/-- **μ-free unramified Kummer criterion.** Let `k` be a number field, `Ω/k` Galois, `a ∈ kˣ`, `α ∈ Ω` with `αⁿ = a` (`0 < n`), `w` a finite
place of `k` and `𝔓` a prime of the integral closure of `𝓞 k` in `Ω` above `w`. If every element of the inertia group `I_𝔓 ≤ Gal(Ω/k)` fixes
`α`, then `n ∣ ord_w(a)` — no roots of unity in `k` required. [cite: SilvermanAEC2009, Prop. VIII.1.6 (proof)] [cite: Lang1983, Ch. 6 Prop. 1.3]
[cite: SerreLocalFields1979, I §7 Prop. 22 (b)] -/
theorem dvd_log_valuation_of_inertia_fixes_root_of_normalClosure {n : ℕ} (hn : 0 < n) {a : k}
    {α : Ω} (hα : α ^ n = algebraMap k Ω a) (w : HeightOneSpectrum (𝓞 k))
    (𝔓 : Ideal (integralClosure (𝓞 k) Ω)) [𝔓.IsPrime] [𝔓.LiesOver w.asIdeal]
    (hI : ∀ σ : Ω ≃ₐ[k] Ω, σ ∈ 𝔓.inertia (Ω ≃ₐ[k] Ω) → σ α = α) :
    (n : ℤ) ∣ WithZero.log (w.valuation k a) := by
  classical
  -- ### the finite Galois extension `M ⊇ k(α)` and the subfield `L = k(α) ⊆ M`
  set L₀ : IntermediateField k Ω := k⟮α⟯ with hL₀
  have hαint : IsIntegral k α := by
    refine IsIntegral.of_pow hn ?_
    rw [hα]
    exact isIntegral_algebraMap
  haveI : FiniteDimensional k L₀ := IntermediateField.adjoin.finiteDimensional hαint
  set M : IntermediateField k Ω := normalClosure k L₀ Ω with hM
  haveI : IsGalois k M := ⟨⟩
  have hαM : α ∈ M := IntermediateField.le_normalClosure L₀ (IntermediateField.mem_adjoin_simple_self k α)
  set αM : M := ⟨α, hαM⟩ with hαMdef
  set L : IntermediateField k M := k⟮αM⟯ with hLdef
  haveI : NumberField M := NumberField.of_module_finite k M
  haveI : NumberField L := NumberField.of_module_finite k L
  haveI : IsGalois L M := IsGalois.tower_top_of_isGalois k L M
  haveI : Module.Finite (𝓞 k) (𝓞 M) := IsIntegralClosure.finite (𝓞 k) k M (𝓞 M)
  haveI : Module.Finite (𝓞 L) (𝓞 M) := IsIntegralClosure.finite (𝓞 L) L M (𝓞 M)
  haveI : IsScalarTower (𝓞 k) (𝓞 L) (𝓞 M) := IsScalarTower.of_algebraMap_eq fun x ↦
    Subtype.ext (IsScalarTower.algebraMap_apply k L M (x : k))
  set G := M ≃ₐ[k] M
  set H := M ≃ₐ[L] M
  haveI : IsGaloisGroup G (𝓞 k) (𝓞 M) := IsGaloisGroup.of_isFractionRing G (𝓞 k) (𝓞 M) k M
  haveI : IsGaloisGroup H (𝓞 L) (𝓞 M) := IsGaloisGroup.of_isFractionRing H (𝓞 L) (𝓞 M) L M
  -- ### the primes `P = 𝔓 ∩ 𝓞 M` and `Q = P ∩ 𝓞 L`
  set ι := ringOfIntegersToIntegralClosure (k := k) (Ω := Ω) M with hιdef
  set P : Ideal (𝓞 M) := 𝔓.comap ι with hPdef
  haveI hPprime : P.IsPrime := Ideal.comap_isPrime ι 𝔓
  haveI hPover : P.LiesOver w.asIdeal := by
    constructor
    change w.asIdeal = Ideal.comap (algebraMap (𝓞 k) (𝓞 M)) (Ideal.comap ι 𝔓)
    rw [Ideal.comap_comap, hιdef, ringOfIntegersToIntegralClosure_comp_algebraMap]
    exact Ideal.LiesOver.over
  have hPne : P ≠ ⊥ := Ideal.ne_bot_of_liesOver_of_ne_bot w.ne_bot P
  set Q : Ideal (𝓞 L) := P.under (𝓞 L) with hQdef
  haveI hPQ : P.LiesOver Q := ⟨rfl⟩
  haveI hQprime : Q.IsPrime := Ideal.IsPrime.under (𝓞 L) P
  haveI hQover : Q.LiesOver w.asIdeal := Ideal.under_liesOver_of_liesOver (𝓞 L) P w.asIdeal
  have hQne : Q ≠ ⊥ := Ideal.ne_bot_of_liesOver_of_ne_bot w.ne_bot Q
  let wQ : HeightOneSpectrum (𝓞 L) := ⟨Q, hQprime, hQne⟩
  haveI : wQ.asIdeal.LiesOver w.asIdeal := hQover
  -- ### Step 1: every element of the inertia group of `P` in `G` fixes `α`
  have hfix : ∀ g ∈ P.inertia G, g αM = αM := by
    intro g hg
    rw [Ideal.inertia, AddSubgroup.mem_inertia] at hg
    -- profinite set-up for `Gal(Ω/k)` acting on `B`
    letI : TopologicalSpace (integralClosure (𝓞 k) Ω) := ⊥
    haveI : DiscreteTopology (integralClosure (𝓞 k) Ω) := ⟨rfl⟩
    haveI : ContinuousSMul (Ω ≃ₐ[k] Ω) (integralClosure (𝓞 k) Ω) :=
      continuousSMul_iff_stabilizer_isOpen.mpr
        (Literature.NumberTheory.GaloisRepresentations.stabilizer_integralClosure_isOpen (𝓞 k))
    let N : Subgroup (Ω ≃ₐ[k] Ω) := M.fixingSubgroup
    have hN : IsClosed (N : Set (Ω ≃ₐ[k] Ω)) := IntermediateField.fixingSubgroup_isClosed M
    -- lift `g` to `Ω`
    let g₀ : Ω ≃ₐ[k] Ω := AlgEquiv.liftNormal g Ω
    have hg₀ : ∀ x : M, g₀ (x : Ω) = (g x : Ω) := fun x ↦ AlgEquiv.liftNormal_commutes g Ω x
    -- `g₀` acts as inertia on the `N`-invariants of `B`
    have hg₀inv : ∀ b : integralClosure (𝓞 k) Ω, (∀ m ∈ N, m • b = b) → g₀ • b - b ∈ 𝔓 := by
      intro b hb
      have hbM : (b : Ω) ∈ M := by
        rw [← InfiniteGalois.fixedField_fixingSubgroup M, IntermediateField.mem_fixedField_iff]
        intro f hf
        have := congrArg Subtype.val (hb f hf)
        rwa [integralClosure.coe_smul] at this
      have hbint : IsIntegral ℤ (⟨(b : Ω), hbM⟩ : M) := by
        rw [← isIntegral_algebraMap_iff (algebraMap M Ω).injective]
        exact isIntegral_trans (R := ℤ) (A := 𝓞 k) (b : Ω) b.2
      set x : 𝓞 M := ⟨⟨(b : Ω), hbM⟩, hbint⟩ with hxdef
      have hbx : b = ι x := Subtype.ext rfl
      have hgx : g • x - x ∈ P := hg x
      rw [hPdef, Ideal.mem_comap, map_sub] at hgx
      rw [hbx]
      convert hgx using 2
      apply Subtype.ext
      rw [integralClosure.coe_smul, coe_ringOfIntegersToIntegralClosure, coe_ringOfIntegersToIntegralClosure]
      exact hg₀ x
    obtain ⟨m, hm, m', hm', hσ⟩ :=
      Literature.NumberTheory.GaloisRepresentations.exists_mul_mul_mem_inertia N hN 𝔓 g₀ hg₀inv
    -- the lifted inertia element fixes `α`, hence `g` fixes `αM`
    have h1 : (m * g₀ * m') α = α := hI _ hσ
    have hm'α : m' α = α := (IntermediateField.mem_fixingSubgroup_iff _ _).mp hm' α hαM
    have hgα : g₀ α = (g αM : Ω) := hg₀ αM
    have hmα : m (g₀ α) = g₀ α := by
      rw [hgα]
      exact (IntermediateField.mem_fixingSubgroup_iff _ _).mp hm _ (g αM).2
    rw [AlgEquiv.mul_apply, AlgEquiv.mul_apply, hm'α, hmα, hgα] at h1
    exact Subtype.ext h1
  -- ### Step 2: `#I(P∣Q) = #I(P∣w)` — restriction `Gal(M/L) → Gal(M/k)` is a bijection on inertia groups
  have hres_smul : ∀ (h : H) (b : 𝓞 M), (AlgEquiv.restrictScalars k h : G) • b = h • b := fun _ _ ↦ rfl
  have hmemH : ∀ h : H, AlgEquiv.restrictScalars k h ∈ P.inertia G ↔ h ∈ P.inertia H := by
    intro h
    rw [Ideal.inertia, Ideal.inertia, AddSubgroup.mem_inertia, AddSubgroup.mem_inertia]
    exact forall_congr' fun b ↦ by rw [hres_smul]
  -- an element of `I(P∣w)` fixes `L = k(αM)` pointwise, hence comes from `Gal(M/L)`
  have hlift : ∀ g ∈ P.inertia G, ∃ h : H, AlgEquiv.restrictScalars k h = g := by
    intro g hg
    have hgL : ∀ x : M, x ∈ L → g x = x := by
      intro x hx
      have hstab : Subgroup.zpowers g ≤ MulAction.stabilizer G αM :=
        (Subgroup.zpowers_le (G := G)).2 (MulAction.mem_stabilizer_iff.2 (hfix g hg))
      have hle : L ≤ IntermediateField.fixedField (Subgroup.zpowers g) := by
        rw [hLdef, IntermediateField.adjoin_simple_le_iff, IntermediateField.mem_fixedField_iff]
        intro f hf
        exact MulAction.mem_stabilizer_iff.1 (hstab hf)
      exact (IntermediateField.mem_fixedField_iff _ _).1 (hle hx) g (Subgroup.mem_zpowers g)
    refine ⟨{ g with commutes' := fun x ↦ hgL x x.2 }, ?_⟩
    ext x
    rfl
  have hcard : Nat.card (P.inertia H) = Nat.card (P.inertia G) := by
    refine Nat.card_congr (Equiv.ofBijective (fun h ↦ ⟨AlgEquiv.restrictScalars k h.1, (hmemH h.1).2 h.2⟩) ⟨?_, ?_⟩)
    · rintro ⟨h₁, _⟩ ⟨h₂, _⟩ h12
      exact Subtype.ext (AlgEquiv.restrictScalars_injective k (congrArg Subtype.val h12))
    · rintro ⟨g, hg⟩
      obtain ⟨h, rfl⟩ := hlift g hg
      exact ⟨⟨h, (hmemH h).1 hg⟩, rfl⟩
  -- ### Step 3: `e(Q∣w) = 1`
  haveI := w.isPrime
  have hG : Nat.card (P.inertia G) = P.ramificationIdx (𝓞 k) := by
    rw [Ideal.card_inertia_eq_ramificationIdxIn (G := G) w.asIdeal P, Ideal.ramificationIdxIn_eq_ramificationIdx w.asIdeal P G]
  have hH : Nat.card (P.inertia H) = P.ramificationIdx (𝓞 L) := by
    rw [Ideal.card_inertia_eq_ramificationIdxIn (G := H) Q P, Ideal.ramificationIdxIn_eq_ramificationIdx Q P H]
  have hpos : 0 < P.ramificationIdx (𝓞 L) := by
    rw [← hH]
    exact Nat.card_pos
  have htower : P.ramificationIdx (𝓞 k) = Q.ramificationIdx (𝓞 k) * P.ramificationIdx (𝓞 L) :=
    Ideal.ramificationIdx_tower Q P
  have heQ : Q.ramificationIdx (𝓞 k) = 1 := by
    rw [← hG, ← hcard, hH] at htower
    exact (mul_eq_right₀ hpos.ne').1 htower.symm
  have he : w.asIdeal.ramificationIdx' Q = 1 := by
    rw [Ideal.ramificationIdx'_eq_ramificationIdx w.asIdeal Q w.ne_bot, heQ]
  -- ### Step 4: `ord_w(a) = ord_Q(a) = n · ord_Q(α)`
  have hval := HeightOneSpectrum.valuation_liesOver L w wQ a
  rw [he, pow_one] at hval
  let α' : L := AdjoinSimple.gen k αM
  have haL : algebraMap k L a = α' ^ n := by
    apply (algebraMap L M).injective
    apply (algebraMap M Ω).injective
    rw [map_pow, map_pow, ← IsScalarTower.algebraMap_apply, ← IsScalarTower.algebraMap_apply, ← hα]
    rfl
  rw [hval, haL, map_pow, WithZero.log_pow, nsmul_eq_mul]
  exact Dvd.intro _ rfl
import Mathlib.Analysis.Calculus.Deriv.Basic
import Mathlib.Analysis.Calculus.Deriv.Comp
import Mathlib.Analysis.Calculus.Deriv.Add
import Mathlib.Analysis.Calculus.Deriv.Mul
import Mathlib.Topology.Order.LeftRightNhds
import HarnessLib

/-!
# `C¹` gluing of barrier pieces (left barrier of the `γ = 5/3` implosion profile)

The far part of the left barrier (Proposition 3.3 of Buckmaster–Cao-Labora–Gómez-Serrano,
replaced at `γ = 5/3` by explicit polynomial pieces) is a piecewise-polynomial `C¹` graph: the
pieces are glued by `if` at the breakpoints with matching values and matching derivatives. This
file proves the elementary calculus fact used for the gluing.

[cite: BuckmasterCaolaboraGomezserrano2025, Prop. 3.3]
-/

noncomputable section

open Set Filter Topology

namespace Literature.Analysis.FluidPDE

namespace BuckmasterCaolaboraGomezserrano2025

namespace Monatomic

namespace LeftFar

/-- **`C¹` gluing.** If `f, g` are differentiable everywhere with derivatives `f', g'`, and
`f a = g a`, `f' a = g' a`, then `x ↦ if a ≤ x then f x else g x` is differentiable everywhere
with derivative `if a ≤ x then f' x else g' x`. [folklore] -/
theorem hasDerivAt_ite {f g f' g' : ℝ → ℝ} {a : ℝ} (hf : ∀ x, HasDerivAt f (f' x) x)
    (hg : ∀ x, HasDerivAt g (g' x) x) (hv : f a = g a) (hd : f' a = g' a) (x : ℝ) :
    HasDerivAt (fun y => if a ≤ y then f y else g y) (if a ≤ x then f' x else g' x) x := by
  rcases lt_trichotomy x a with h | h | h
  · rw [if_neg (not_le.mpr h)]
    refine (hg x).congr_of_eventuallyEq ?_
    filter_upwards [Iio_mem_nhds h] with y hy
    rw [if_neg (not_le.mpr hy)]
  · subst h
    rw [if_pos le_rfl]
    have hl : HasDerivWithinAt (fun y => if x ≤ y then f y else g y) (f' x) (Iic x) x := by
      have h0 := (hg x).hasDerivWithinAt (s := Iic x)
      rw [← hd] at h0
      refine h0.congr_of_eventuallyEq (eventually_nhdsWithin_of_forall fun y hy => ?_) (by simp [hv])
      rcases eq_or_lt_of_le (show y ≤ x from hy) with h' | h'
      · subst h'; simp [hv]
      · show (if x ≤ y then f y else g y) = g y
        rw [if_neg (not_le.mpr h')]
    have hr : HasDerivWithinAt (fun y => if x ≤ y then f y else g y) (f' x) (Ici x) x := by
      refine (hf x).hasDerivWithinAt.congr_of_eventuallyEq
        (eventually_nhdsWithin_of_forall fun y hy => ?_) (by simp)
      show (if x ≤ y then f y else g y) = f y
      rw [if_pos (show x ≤ y from hy)]
    have := hl.union hr
    rwa [Iic_union_Ici, hasDerivWithinAt_univ] at this
  · rw [if_pos h.le]
    refine (hf x).congr_of_eventuallyEq ?_
    filter_upwards [Ioi_mem_nhds h] with y hy
    rw [if_pos (le_of_lt hy)]

/-- Value of the glued function. [folklore] -/
theorem ite_apply_of_le {f g : ℝ → ℝ} {a x : ℝ} (h : a ≤ x) :
    (if a ≤ x then f x else g x) = f x := if_pos h

/-- Value of the glued function. [folklore] -/
theorem ite_apply_of_gt {f g : ℝ → ℝ} {a x : ℝ} (h : x < a) :
    (if a ≤ x then f x else g x) = g x := if_neg (not_le.mpr h)

/-- Derivative of a piece in the reversed local coordinate `u = (a − x)/ℓ`:
`(d/dx) P((a − x)/ℓ) = −P′/ℓ`. [folklore] -/
theorem hasDerivAt_comp_rev_affine {P : ℝ → ℝ} {P' a ℓ x : ℝ}
    (hP : HasDerivAt P P' ((a - x) / ℓ)) :
    HasDerivAt (fun y => P ((a - y) / ℓ)) (-P' / ℓ) x := by
  have h1 : HasDerivAt (fun y : ℝ => (a - y) / ℓ) (-1 / ℓ) x := by
    have := HasDerivAt.div_const (HasDerivAt.const_sub a (hasDerivAt_id x)) ℓ
    simpa using this
  have h2 := HasDerivAt.comp x hP h1
  have e : -P' / ℓ = P' * (-1 / ℓ) := by ring
  rw [e]; exact h2

end LeftFar

end Monatomic

end BuckmasterCaolaboraGomezserrano2025

end Literature.Analysis.FluidPDE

--------------------------------------------------

INSTRUCTIONS TO FOLLOW:
From the data above, copy each line that has the string "WithZero".

TASK ANSWER:
    (n : ℤ) ∣ WithZero.log (w.valuation k a) := by
  rw [hval, haL, map_pow, WithZero.log_pow, nsmul_eq_mul]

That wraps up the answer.